● **Task objective**: Please restate each entry exactly, without skipping any.

(Stored data)
import Summits.BirchSwinnertonDyer.BirchSwinnertonDyer.Theorems.ByReductionTypeAtTwoTorsionEulerCharCasselsCount
import Summits.BirchSwinnertonDyer.BirchSwinnertonDyer.Theorems.ThetaPartnerAtTwoSignedControlAtTwoH1SigmaKernel
import Summits.BirchSwinnertonDyer.BirchSwinnertonDyer.Theorems.ThetaPartnerAtTwoSignedControlAtTwoCasselsLift
import Summits.BirchSwinnertonDyer.BirchSwinnertonDyer.Theorems.KolyvaginRankRigidityAtTwoStartFrameDictionary
import Literature.NumberTheory.EllipticCurves.PointDivisibilityProofs
import HarnessLib

set_option linter.dupNamespace false -- `…BirchSwinnertonDyer.BirchSwinnertonDyer…` is the cell's nested layout (D-0017)
set_option autoImplicit false

/-!
# Greenberg LNM 1716 Lemma 4.7 WITH RATIONAL `p`-TORSION, part 11: CASSELS' COKERNEL AT ONE AUXILIARY PLACE, THE REVERSE
# COUNT — `#E(K)[p^∞] ≤ #(H¹(Γ_{K_{v₀}}, E)(p) / loc_{v₀}(U))`, hence `= #E(K)[p^∞]`, ANY PRIME `p` (`p = 2` included)

Cell `bsd-2adic` (run/shared/lean/pub/bsd-2adic/), seat `bsd-2adic-tower-1` GEN 32; `--supports stmt-BirchSwinnertonDyer-19271`
(helper). THEOREMS ONLY (no definition, no named fact, no `sorry`); closes no item; nothing booked; BSD is not proved by any of this.

R. Greenberg, *Iwasawa theory for elliptic curves*, LNM 1716 (1999), §4 p. 104 and Appendix Prop. 4.13 (pp. 121–122): "a
theorem of Cassels which states that `𝒫_E^Σ(F)/𝒢_E^Σ(F) ≅ E(F)_p^∧`" (`= E(F)[p^∞]` when `Sel_E(F)_p` is finite), read at
one auxiliary place `v₀ ∉ S`. Part 5 (`TorsionEulerChar.finite_and_natCard_cokernel_le`, GEN 31) proved `C_{v₀}` FINITE and
`#C_{v₀} ≤ #E(K)[p^∞]`; this file proves the REVERSE inequality and hence the equality, for `E = W` elliptic over ANY number
field `K`, ANY prime `p`, `Sel_{p^∞}(E/K)` finite, rational `p`-torsion allowed:
**`#E(K)[p^∞] ≤ #C_{v₀}`, `C_{v₀} := H¹(Γ_{K_{v₀}}, E)(p) / (loc_{v₀}(U) ∩ ·)`**, `U ≤ H¹(Γ_K, E[p^∞])` the classes unramified
outside `S ∪ {v₀}` with local class `0` on `S` and at `∞` (the receptacle of parts 3c/4/5).

Proof (no new duality: the finite-level EXACT index of part 5 §1 read in the other direction). At a deep level `p^M`
(`M ≥` the level `k₁` of `exists_natCard_map_localization_selmerGroup_eq` and the exponent level `a₀` of `E(K_{v₀})[p^∞]`,
`exists_pow_divisible_point_adicCompletion`) consider `φ : H¹(K_{v₀}, E)[p^M] → C_{v₀}`, `a ↦ [res a]`. If `φ a = 0` then
`res a = loc_{v₀} u` with `u ∈ U`; `p^M u` is then locally trivial at `v₀` too, hence (unramified ⟹ locally trivial at the good
places off `S ∪ {v₀}`, Milne I Prop. 3.8, tree `SignedEC.H1SigmaCorank.mem_selmerGroupOver_top_of_mem_unramifiedOutside`) lies
in the FINITE group `Sel_{p^∞}(E/K̄^⊤)` of uniform exponent `p^e`; so `p^{M+e} u = 0`, `u = res_⊤ ι_* y` for some
`y ∈ H¹(K, E[p^{M+e}])` (`KolyvaginAtTwo.RegularWalk.exists_torsionPowToPrimaryH1_eq`), and `y` lies in the relaxed group
`H¹_{𝓛, ⊤ at v₀}(K, E[p^{M+e}])` (its local Kummer conditions off `v₀` are read off `u` through the dictionary
`SignedEC.CasselsPT.localResOver_top_res_torsionPowToPrimaryH1` and the bijective local restriction). Hence
`ker φ ≤ κ_{v₀} loc_{v₀} H¹_{𝓛, ⊤ at v₀}(K, E[p^{M+e}])`, a subgroup of `H¹(K_{v₀}, E)[p^{M+e}] = H¹(K_{v₀}, E)[p^M]` (stable
level) of index `#loc_{v₀} Sel_{p^{M+e}} = #E(K)[p^∞]` (part 5 §1 `natCard_torsionBy_localH1_eq_mul`); so
`#C_{v₀} ≥ #im φ = [H¹(K_{v₀}, E)[p^M] : ker φ] ≥ #E(K)[p^∞]`.

* §1 **`natCard_primaryComponent_le_natCard_cokernel`** — the reverse count; **`natCard_cokernel_eq`** — Cassels' theorem at
  `v₀`: `#C_{v₀} = #E(K)[p^∞]` (with part 5).

HONEST FRAMING: kernel-checked over tree theorems (GEN 31 part 5, b2b-bsdres X5/X11b, k4-p1, tp2-p3 `SignedEC`); closes no
item; no summit statement is proved; the Birch–Swinnerton-Dyer conjecture is NOT proved by any of this.

References: [GreenbergLNM1716] §4 p. 104, Prop. 4.13 (pp. 121–122); [MilneADT2006] I Prop. 3.8, Cor. 3.4, Thm. 4.10, Lemma 6.15.
-/

noncomputable section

● **The answer**:
import Summits.BirchSwinnertonDyer.BirchSwinnertonDyer.Theorems.ByReductionTypeAtTwoTorsionEulerCharCasselsCount
import Summits.BirchSwinnertonDyer.BirchSwinnertonDyer.Theorems.ThetaPartnerAtTwoSignedControlAtTwoH1SigmaKernel
import Summits.BirchSwinnertonDyer.BirchSwinnertonDyer.Theorems.ThetaPartnerAtTwoSignedControlAtTwoCasselsLift
import Summits.BirchSwinnertonDyer.BirchSwinnertonDyer.Theorems.KolyvaginRankRigidityAtTwoStartFrameDictionary
import Literature.NumberTheory.EllipticCurves.PointDivisibilityProofs
import HarnessLib

set_option linter.dupNamespace false -- `…BirchSwinnertonDyer.BirchSwinnertonDyer…` is the cell's nested layout (D-0017)
set_option autoImplicit false

/-!
# Greenberg LNM 1716 Lemma 4.7 WITH RATIONAL `p`-TORSION, part 11: CASSELS' COKERNEL AT ONE AUXILIARY PLACE, THE REVERSE
# COUNT — `#E(K)[p^∞] ≤ #(H¹(Γ_{K_{v₀}}, E)(p) / loc_{v₀}(U))`, hence `= #E(K)[p^∞]`, ANY PRIME `p` (`p = 2` included)

Cell `bsd-2adic` (run/shared/lean/pub/bsd-2adic/), seat `bsd-2adic-tower-1` GEN 32; `--supports stmt-BirchSwinnertonDyer-19271`
(helper). THEOREMS ONLY (no definition, no named fact, no `sorry`); closes no item; nothing booked; BSD is not proved by any of this.

R. Greenberg, *Iwasawa theory for elliptic curves*, LNM 1716 (1999), §4 p. 104 and Appendix Prop. 4.13 (pp. 121–122): "a
theorem of Cassels which states that `𝒫_E^Σ(F)/𝒢_E^Σ(F) ≅ E(F)_p^∧`" (`= E(F)[p^∞]` when `Sel_E(F)_p` is finite), read at
one auxiliary place `v₀ ∉ S`. Part 5 (`TorsionEulerChar.finite_and_natCard_cokernel_le`, GEN 31) proved `C_{v₀}` FINITE and
`#C_{v₀} ≤ #E(K)[p^∞]`; this file proves the REVERSE inequality and hence the equality, for `E = W` elliptic over ANY number
field `K`, ANY prime `p`, `Sel_{p^∞}(E/K)` finite, rational `p`-torsion allowed:
**`#E(K)[p^∞] ≤ #C_{v₀}`, `C_{v₀} := H¹(Γ_{K_{v₀}}, E)(p) / (loc_{v₀}(U) ∩ ·)`**, `U ≤ H¹(Γ_K, E[p^∞])` the classes unramified
outside `S ∪ {v₀}` with local class `0` on `S` and at `∞` (the receptacle of parts 3c/4/5).

Proof (no new duality: the finite-level EXACT index of part 5 §1 read in the other direction). At a deep level `p^M`
(`M ≥` the level `k₁` of `exists_natCard_map_localization_selmerGroup_eq` and the exponent level `a₀` of `E(K_{v₀})[p^∞]`,
`exists_pow_divisible_point_adicCompletion`) consider `φ : H¹(K_{v₀}, E)[p^M] → C_{v₀}`, `a ↦ [res a]`. If `φ a = 0` then
`res a = loc_{v₀} u` with `u ∈ U`; `p^M u` is then locally trivial at `v₀` too, hence (unramified ⟹ locally trivial at the good
places off `S ∪ {v₀}`, Milne I Prop. 3.8, tree `SignedEC.H1SigmaCorank.mem_selmerGroupOver_top_of_mem_unramifiedOutside`) lies
in the FINITE group `Sel_{p^∞}(E/K̄^⊤)` of uniform exponent `p^e`; so `p^{M+e} u = 0`, `u = res_⊤ ι_* y` for some
`y ∈ H¹(K, E[p^{M+e}])` (`KolyvaginAtTwo.RegularWalk.exists_torsionPowToPrimaryH1_eq`), and `y` lies in the relaxed group
`H¹_{𝓛, ⊤ at v₀}(K, E[p^{M+e}])` (its local Kummer conditions off `v₀` are read off `u` through the dictionary
`SignedEC.CasselsPT.localResOver_top_res_torsionPowToPrimaryH1` and the bijective local restriction). Hence
`ker φ ≤ κ_{v₀} loc_{v₀} H¹_{𝓛, ⊤ at v₀}(K, E[p^{M+e}])`, a subgroup of `H¹(K_{v₀}, E)[p^{M+e}] = H¹(K_{v₀}, E)[p^M]` (stable
level) of index `#loc_{v₀} Sel_{p^{M+e}} = #E(K)[p^∞]` (part 5 §1 `natCard_torsionBy_localH1_eq_mul`); so
`#C_{v₀} ≥ #im φ = [H¹(K_{v₀}, E)[p^M] : ker φ] ≥ #E(K)[p^∞]`.

* §1 **`natCard_primaryComponent_le_natCard_cokernel`** — the reverse count; **`natCard_cokernel_eq`** — Cassels' theorem at
  `v₀`: `#C_{v₀} = #E(K)[p^∞]` (with part 5).

HONEST FRAMING: kernel-checked over tree theorems (GEN 31 part 5, b2b-bsdres X5/X11b, k4-p1, tp2-p3 `SignedEC`); closes no
item; no summit statement is proved; the Birch–Swinnerton-Dyer conjecture is NOT proved by any of this.

References: [GreenbergLNM1716] §4 p. 104, Prop. 4.13 (pp. 121–122); [MilneADT2006] I Prop. 3.8, Cor. 3.4, Thm. 4.10, Lemma 6.15.
-/

noncomputable section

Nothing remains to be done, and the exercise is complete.